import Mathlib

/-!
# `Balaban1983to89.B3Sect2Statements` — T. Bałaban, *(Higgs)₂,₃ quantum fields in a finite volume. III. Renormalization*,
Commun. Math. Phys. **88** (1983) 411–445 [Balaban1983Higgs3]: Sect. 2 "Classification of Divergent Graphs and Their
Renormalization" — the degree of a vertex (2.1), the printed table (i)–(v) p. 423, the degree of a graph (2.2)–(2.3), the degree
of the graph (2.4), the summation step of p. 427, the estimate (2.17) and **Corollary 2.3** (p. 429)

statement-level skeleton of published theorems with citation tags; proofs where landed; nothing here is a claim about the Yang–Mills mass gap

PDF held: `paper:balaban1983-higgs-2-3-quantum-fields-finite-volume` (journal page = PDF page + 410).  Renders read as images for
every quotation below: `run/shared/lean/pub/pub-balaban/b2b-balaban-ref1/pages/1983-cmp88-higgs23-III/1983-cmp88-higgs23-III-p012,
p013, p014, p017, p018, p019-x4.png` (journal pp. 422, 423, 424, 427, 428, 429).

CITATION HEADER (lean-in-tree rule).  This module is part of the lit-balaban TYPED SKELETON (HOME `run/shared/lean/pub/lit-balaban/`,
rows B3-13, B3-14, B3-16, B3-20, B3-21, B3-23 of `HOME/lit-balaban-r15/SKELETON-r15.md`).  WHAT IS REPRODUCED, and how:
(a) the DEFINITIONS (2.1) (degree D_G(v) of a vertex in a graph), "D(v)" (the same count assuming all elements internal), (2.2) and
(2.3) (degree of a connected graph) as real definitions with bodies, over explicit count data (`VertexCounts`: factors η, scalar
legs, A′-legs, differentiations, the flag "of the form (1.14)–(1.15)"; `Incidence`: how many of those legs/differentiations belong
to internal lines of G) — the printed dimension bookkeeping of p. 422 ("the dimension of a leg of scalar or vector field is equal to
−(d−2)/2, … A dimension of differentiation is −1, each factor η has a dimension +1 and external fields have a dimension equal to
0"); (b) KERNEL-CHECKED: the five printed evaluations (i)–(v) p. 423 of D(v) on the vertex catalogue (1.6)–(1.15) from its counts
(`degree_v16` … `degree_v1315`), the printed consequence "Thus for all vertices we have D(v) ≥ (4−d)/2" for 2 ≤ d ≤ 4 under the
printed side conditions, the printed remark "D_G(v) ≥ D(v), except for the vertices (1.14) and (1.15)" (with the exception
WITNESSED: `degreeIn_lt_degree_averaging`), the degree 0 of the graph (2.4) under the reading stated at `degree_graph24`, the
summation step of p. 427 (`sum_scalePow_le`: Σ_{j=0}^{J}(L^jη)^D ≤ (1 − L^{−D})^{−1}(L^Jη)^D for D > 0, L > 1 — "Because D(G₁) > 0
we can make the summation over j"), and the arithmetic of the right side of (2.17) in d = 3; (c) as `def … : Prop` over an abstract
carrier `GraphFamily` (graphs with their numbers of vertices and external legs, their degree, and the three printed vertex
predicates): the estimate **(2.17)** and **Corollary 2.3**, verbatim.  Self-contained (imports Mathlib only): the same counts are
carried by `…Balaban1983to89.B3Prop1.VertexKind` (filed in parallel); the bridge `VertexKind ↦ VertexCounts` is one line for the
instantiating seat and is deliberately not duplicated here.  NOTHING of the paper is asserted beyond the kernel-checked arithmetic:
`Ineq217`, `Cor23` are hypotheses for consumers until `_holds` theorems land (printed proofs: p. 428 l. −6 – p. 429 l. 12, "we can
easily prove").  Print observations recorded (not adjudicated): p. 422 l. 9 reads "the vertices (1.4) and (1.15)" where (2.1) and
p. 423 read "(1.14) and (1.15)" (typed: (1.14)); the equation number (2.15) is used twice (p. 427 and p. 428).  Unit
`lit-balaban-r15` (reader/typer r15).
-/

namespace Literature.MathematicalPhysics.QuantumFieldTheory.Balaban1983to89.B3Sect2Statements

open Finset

...

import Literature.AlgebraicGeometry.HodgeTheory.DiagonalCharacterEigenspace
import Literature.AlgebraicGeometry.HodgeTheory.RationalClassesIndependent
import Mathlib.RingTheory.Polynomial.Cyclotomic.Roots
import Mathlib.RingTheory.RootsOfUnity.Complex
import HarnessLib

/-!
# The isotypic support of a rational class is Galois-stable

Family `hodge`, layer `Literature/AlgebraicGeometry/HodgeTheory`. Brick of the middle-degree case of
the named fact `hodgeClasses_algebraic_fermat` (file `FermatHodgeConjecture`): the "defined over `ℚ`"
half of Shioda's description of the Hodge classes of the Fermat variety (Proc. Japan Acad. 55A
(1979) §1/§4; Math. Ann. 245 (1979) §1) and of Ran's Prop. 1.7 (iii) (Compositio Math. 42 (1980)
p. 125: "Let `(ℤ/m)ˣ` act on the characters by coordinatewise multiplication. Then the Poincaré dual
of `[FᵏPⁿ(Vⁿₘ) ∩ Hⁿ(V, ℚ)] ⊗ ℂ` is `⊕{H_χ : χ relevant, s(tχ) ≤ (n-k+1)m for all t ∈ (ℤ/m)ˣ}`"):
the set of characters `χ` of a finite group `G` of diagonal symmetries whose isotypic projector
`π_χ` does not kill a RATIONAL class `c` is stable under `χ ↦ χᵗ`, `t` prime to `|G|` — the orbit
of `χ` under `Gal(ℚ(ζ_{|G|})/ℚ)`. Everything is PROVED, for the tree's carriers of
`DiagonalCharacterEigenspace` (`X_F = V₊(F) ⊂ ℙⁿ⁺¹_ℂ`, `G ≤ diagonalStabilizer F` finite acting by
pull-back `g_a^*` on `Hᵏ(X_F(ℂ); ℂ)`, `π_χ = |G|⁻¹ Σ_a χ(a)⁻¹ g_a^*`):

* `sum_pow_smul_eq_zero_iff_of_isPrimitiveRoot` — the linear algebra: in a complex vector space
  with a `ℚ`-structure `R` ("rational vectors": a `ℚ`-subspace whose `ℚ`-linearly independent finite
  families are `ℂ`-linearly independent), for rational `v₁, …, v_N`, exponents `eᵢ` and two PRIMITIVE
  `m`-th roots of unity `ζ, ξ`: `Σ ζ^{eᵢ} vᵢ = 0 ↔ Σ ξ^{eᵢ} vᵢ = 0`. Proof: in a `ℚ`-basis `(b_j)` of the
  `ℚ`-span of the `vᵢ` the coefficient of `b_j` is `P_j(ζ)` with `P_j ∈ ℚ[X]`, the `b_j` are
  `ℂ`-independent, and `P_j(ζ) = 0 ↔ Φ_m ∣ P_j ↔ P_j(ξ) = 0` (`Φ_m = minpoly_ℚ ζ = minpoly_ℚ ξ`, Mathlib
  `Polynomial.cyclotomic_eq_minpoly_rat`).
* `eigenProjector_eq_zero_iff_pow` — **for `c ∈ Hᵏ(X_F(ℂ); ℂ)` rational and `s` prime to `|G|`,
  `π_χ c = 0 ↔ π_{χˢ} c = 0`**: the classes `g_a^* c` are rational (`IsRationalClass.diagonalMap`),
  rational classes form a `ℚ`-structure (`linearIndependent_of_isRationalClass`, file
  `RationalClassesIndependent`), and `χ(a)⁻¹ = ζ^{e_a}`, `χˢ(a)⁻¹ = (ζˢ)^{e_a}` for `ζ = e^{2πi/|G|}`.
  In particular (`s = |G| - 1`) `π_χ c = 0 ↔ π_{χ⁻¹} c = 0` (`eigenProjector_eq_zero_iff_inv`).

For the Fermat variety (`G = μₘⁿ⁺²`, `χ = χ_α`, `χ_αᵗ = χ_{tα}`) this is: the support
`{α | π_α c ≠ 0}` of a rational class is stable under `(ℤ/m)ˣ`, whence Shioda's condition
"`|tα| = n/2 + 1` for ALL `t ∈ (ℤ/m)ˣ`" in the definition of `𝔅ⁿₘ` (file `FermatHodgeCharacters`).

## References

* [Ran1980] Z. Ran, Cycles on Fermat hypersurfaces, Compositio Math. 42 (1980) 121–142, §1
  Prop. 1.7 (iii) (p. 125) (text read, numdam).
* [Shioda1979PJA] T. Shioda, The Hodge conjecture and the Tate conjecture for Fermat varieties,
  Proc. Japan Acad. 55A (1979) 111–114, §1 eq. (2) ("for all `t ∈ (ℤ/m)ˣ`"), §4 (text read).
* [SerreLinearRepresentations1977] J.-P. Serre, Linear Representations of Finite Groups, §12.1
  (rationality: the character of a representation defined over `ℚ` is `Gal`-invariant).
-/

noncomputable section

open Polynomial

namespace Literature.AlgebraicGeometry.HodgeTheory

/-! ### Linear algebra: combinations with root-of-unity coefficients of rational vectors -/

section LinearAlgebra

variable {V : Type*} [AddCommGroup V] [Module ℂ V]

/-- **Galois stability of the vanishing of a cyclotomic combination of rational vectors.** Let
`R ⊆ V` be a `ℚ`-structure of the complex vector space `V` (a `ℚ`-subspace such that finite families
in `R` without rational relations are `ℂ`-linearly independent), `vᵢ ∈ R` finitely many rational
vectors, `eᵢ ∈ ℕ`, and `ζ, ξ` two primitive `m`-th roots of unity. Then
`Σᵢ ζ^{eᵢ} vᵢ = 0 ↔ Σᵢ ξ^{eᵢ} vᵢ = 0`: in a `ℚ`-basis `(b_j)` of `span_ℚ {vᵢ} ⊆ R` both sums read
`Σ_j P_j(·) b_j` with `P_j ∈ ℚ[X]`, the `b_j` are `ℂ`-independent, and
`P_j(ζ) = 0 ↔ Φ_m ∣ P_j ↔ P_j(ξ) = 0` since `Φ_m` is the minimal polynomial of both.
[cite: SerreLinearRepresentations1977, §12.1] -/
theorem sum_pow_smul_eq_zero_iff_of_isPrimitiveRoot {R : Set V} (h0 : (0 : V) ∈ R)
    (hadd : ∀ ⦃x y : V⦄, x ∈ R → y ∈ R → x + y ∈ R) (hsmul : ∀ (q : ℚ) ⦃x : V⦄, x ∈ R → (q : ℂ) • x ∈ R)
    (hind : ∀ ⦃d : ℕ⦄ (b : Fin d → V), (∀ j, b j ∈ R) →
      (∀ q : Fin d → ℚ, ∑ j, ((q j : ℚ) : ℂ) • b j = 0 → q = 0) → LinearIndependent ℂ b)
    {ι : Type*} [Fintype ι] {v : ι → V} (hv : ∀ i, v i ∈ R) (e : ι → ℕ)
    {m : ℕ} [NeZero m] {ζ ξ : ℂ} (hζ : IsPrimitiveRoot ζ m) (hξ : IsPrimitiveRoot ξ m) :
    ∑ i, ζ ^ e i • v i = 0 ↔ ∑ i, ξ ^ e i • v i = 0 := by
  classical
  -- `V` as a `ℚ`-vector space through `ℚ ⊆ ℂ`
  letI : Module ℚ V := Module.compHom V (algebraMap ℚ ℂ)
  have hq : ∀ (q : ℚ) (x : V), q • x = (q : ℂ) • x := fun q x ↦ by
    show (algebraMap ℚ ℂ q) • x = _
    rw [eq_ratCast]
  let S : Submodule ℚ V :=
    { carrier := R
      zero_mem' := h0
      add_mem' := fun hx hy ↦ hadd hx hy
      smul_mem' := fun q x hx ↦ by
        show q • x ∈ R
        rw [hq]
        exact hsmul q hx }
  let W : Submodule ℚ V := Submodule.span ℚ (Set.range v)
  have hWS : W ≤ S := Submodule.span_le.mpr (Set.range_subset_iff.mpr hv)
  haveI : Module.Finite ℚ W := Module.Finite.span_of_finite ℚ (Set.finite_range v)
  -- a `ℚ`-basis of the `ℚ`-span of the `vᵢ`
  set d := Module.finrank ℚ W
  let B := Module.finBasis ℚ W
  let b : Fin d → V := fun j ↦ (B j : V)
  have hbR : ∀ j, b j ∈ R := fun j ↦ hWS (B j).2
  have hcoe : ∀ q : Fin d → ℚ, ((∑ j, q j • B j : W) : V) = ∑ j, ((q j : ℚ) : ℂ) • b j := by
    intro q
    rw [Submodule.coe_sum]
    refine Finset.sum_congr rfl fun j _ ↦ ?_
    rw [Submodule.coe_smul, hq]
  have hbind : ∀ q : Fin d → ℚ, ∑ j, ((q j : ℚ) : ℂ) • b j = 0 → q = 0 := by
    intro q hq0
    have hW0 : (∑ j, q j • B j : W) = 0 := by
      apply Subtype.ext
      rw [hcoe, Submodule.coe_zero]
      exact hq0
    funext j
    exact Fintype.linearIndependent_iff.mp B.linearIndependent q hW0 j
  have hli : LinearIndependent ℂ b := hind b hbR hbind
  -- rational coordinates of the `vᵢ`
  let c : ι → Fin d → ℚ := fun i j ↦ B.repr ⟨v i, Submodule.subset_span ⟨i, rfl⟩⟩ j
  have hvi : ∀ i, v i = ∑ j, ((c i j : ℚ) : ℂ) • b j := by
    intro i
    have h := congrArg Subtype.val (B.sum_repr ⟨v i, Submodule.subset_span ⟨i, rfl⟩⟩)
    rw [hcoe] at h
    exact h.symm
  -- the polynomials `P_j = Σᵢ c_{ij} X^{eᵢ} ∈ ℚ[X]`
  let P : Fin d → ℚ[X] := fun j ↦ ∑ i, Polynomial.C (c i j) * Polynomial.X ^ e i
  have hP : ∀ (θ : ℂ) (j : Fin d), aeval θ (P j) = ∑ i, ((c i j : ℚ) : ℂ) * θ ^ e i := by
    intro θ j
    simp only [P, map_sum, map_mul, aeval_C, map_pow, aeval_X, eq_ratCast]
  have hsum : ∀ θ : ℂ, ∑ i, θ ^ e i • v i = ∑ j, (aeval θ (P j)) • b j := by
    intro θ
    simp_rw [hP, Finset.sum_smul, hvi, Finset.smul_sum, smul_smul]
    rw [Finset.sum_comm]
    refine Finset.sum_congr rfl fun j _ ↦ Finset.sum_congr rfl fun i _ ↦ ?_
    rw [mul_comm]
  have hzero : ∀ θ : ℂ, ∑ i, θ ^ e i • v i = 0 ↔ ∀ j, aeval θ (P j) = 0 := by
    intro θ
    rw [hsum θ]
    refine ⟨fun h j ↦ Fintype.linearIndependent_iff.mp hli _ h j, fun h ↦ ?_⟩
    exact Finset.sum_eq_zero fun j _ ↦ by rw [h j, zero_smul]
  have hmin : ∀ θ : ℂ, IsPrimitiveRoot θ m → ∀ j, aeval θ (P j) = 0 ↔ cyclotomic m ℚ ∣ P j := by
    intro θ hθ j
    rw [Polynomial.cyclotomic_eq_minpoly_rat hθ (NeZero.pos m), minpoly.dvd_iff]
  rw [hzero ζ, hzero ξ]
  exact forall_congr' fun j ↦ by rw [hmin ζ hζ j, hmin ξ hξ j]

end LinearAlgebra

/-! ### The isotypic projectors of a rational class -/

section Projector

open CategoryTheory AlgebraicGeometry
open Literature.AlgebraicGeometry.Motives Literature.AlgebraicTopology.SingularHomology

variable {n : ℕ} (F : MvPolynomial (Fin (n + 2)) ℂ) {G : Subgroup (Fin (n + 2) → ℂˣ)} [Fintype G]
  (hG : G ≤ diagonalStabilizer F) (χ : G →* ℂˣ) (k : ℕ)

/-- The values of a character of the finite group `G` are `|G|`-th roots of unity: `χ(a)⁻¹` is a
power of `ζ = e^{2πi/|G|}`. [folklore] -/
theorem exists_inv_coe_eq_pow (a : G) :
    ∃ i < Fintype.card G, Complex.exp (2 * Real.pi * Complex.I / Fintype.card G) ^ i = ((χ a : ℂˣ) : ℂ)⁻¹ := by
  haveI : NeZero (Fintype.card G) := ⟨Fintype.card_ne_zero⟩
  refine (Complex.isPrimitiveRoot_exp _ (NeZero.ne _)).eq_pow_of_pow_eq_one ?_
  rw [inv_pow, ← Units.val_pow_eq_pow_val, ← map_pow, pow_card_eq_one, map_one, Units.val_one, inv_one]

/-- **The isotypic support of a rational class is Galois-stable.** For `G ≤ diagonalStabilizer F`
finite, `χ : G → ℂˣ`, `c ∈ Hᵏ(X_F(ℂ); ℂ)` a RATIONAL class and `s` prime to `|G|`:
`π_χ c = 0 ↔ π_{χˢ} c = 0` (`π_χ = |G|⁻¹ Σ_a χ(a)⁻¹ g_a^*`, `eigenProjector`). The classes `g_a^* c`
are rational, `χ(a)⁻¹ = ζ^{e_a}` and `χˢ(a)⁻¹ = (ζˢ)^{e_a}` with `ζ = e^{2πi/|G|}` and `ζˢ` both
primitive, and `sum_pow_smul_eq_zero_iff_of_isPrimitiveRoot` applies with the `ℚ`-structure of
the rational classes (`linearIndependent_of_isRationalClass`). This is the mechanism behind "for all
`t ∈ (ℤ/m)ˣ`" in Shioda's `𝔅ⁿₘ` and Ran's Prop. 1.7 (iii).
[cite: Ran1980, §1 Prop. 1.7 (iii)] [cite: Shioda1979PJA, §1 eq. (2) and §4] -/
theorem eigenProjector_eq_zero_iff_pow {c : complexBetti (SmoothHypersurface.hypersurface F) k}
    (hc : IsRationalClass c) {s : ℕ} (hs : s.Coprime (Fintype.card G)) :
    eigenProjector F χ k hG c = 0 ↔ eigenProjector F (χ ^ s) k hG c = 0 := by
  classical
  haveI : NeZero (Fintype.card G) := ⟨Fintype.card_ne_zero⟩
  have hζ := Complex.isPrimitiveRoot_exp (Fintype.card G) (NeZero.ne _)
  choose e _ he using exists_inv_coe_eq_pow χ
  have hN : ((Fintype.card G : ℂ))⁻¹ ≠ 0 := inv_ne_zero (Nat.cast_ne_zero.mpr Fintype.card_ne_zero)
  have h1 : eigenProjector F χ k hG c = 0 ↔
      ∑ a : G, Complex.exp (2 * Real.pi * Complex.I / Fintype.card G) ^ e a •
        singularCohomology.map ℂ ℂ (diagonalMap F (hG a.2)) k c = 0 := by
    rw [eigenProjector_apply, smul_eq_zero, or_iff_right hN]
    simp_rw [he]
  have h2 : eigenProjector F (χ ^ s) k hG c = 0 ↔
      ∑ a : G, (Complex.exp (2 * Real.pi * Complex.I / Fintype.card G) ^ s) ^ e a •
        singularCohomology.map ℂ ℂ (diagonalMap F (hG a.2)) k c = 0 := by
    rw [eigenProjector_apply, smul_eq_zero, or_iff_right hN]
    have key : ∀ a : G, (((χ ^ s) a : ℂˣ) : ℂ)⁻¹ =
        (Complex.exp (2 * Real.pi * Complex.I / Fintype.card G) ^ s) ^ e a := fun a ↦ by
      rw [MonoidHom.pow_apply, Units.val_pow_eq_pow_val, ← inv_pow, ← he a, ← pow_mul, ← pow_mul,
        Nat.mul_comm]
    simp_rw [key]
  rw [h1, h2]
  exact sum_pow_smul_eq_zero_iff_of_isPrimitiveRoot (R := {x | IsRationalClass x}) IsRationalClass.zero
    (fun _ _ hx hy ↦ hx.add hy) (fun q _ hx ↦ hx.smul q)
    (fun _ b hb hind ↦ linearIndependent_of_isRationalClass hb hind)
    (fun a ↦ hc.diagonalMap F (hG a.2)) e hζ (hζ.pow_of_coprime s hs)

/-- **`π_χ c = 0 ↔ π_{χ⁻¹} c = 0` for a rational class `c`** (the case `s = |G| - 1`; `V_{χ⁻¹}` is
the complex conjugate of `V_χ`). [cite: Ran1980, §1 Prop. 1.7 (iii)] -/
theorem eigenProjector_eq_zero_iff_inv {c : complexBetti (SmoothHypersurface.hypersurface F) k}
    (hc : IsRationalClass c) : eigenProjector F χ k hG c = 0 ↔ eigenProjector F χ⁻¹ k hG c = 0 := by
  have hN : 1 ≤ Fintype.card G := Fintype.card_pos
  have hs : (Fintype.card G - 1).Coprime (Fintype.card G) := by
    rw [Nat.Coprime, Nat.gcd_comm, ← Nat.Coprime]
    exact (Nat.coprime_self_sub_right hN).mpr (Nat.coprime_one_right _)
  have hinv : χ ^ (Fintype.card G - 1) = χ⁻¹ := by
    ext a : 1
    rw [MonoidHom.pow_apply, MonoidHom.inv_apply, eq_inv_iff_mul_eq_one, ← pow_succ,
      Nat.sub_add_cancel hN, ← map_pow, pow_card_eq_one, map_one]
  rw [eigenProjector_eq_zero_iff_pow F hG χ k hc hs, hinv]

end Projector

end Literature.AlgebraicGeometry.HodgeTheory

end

#### REQUIREMENT:
Count the lines in the records above that contain the word "diagonalStabilizer", and give only that number.

#### RESULT:
3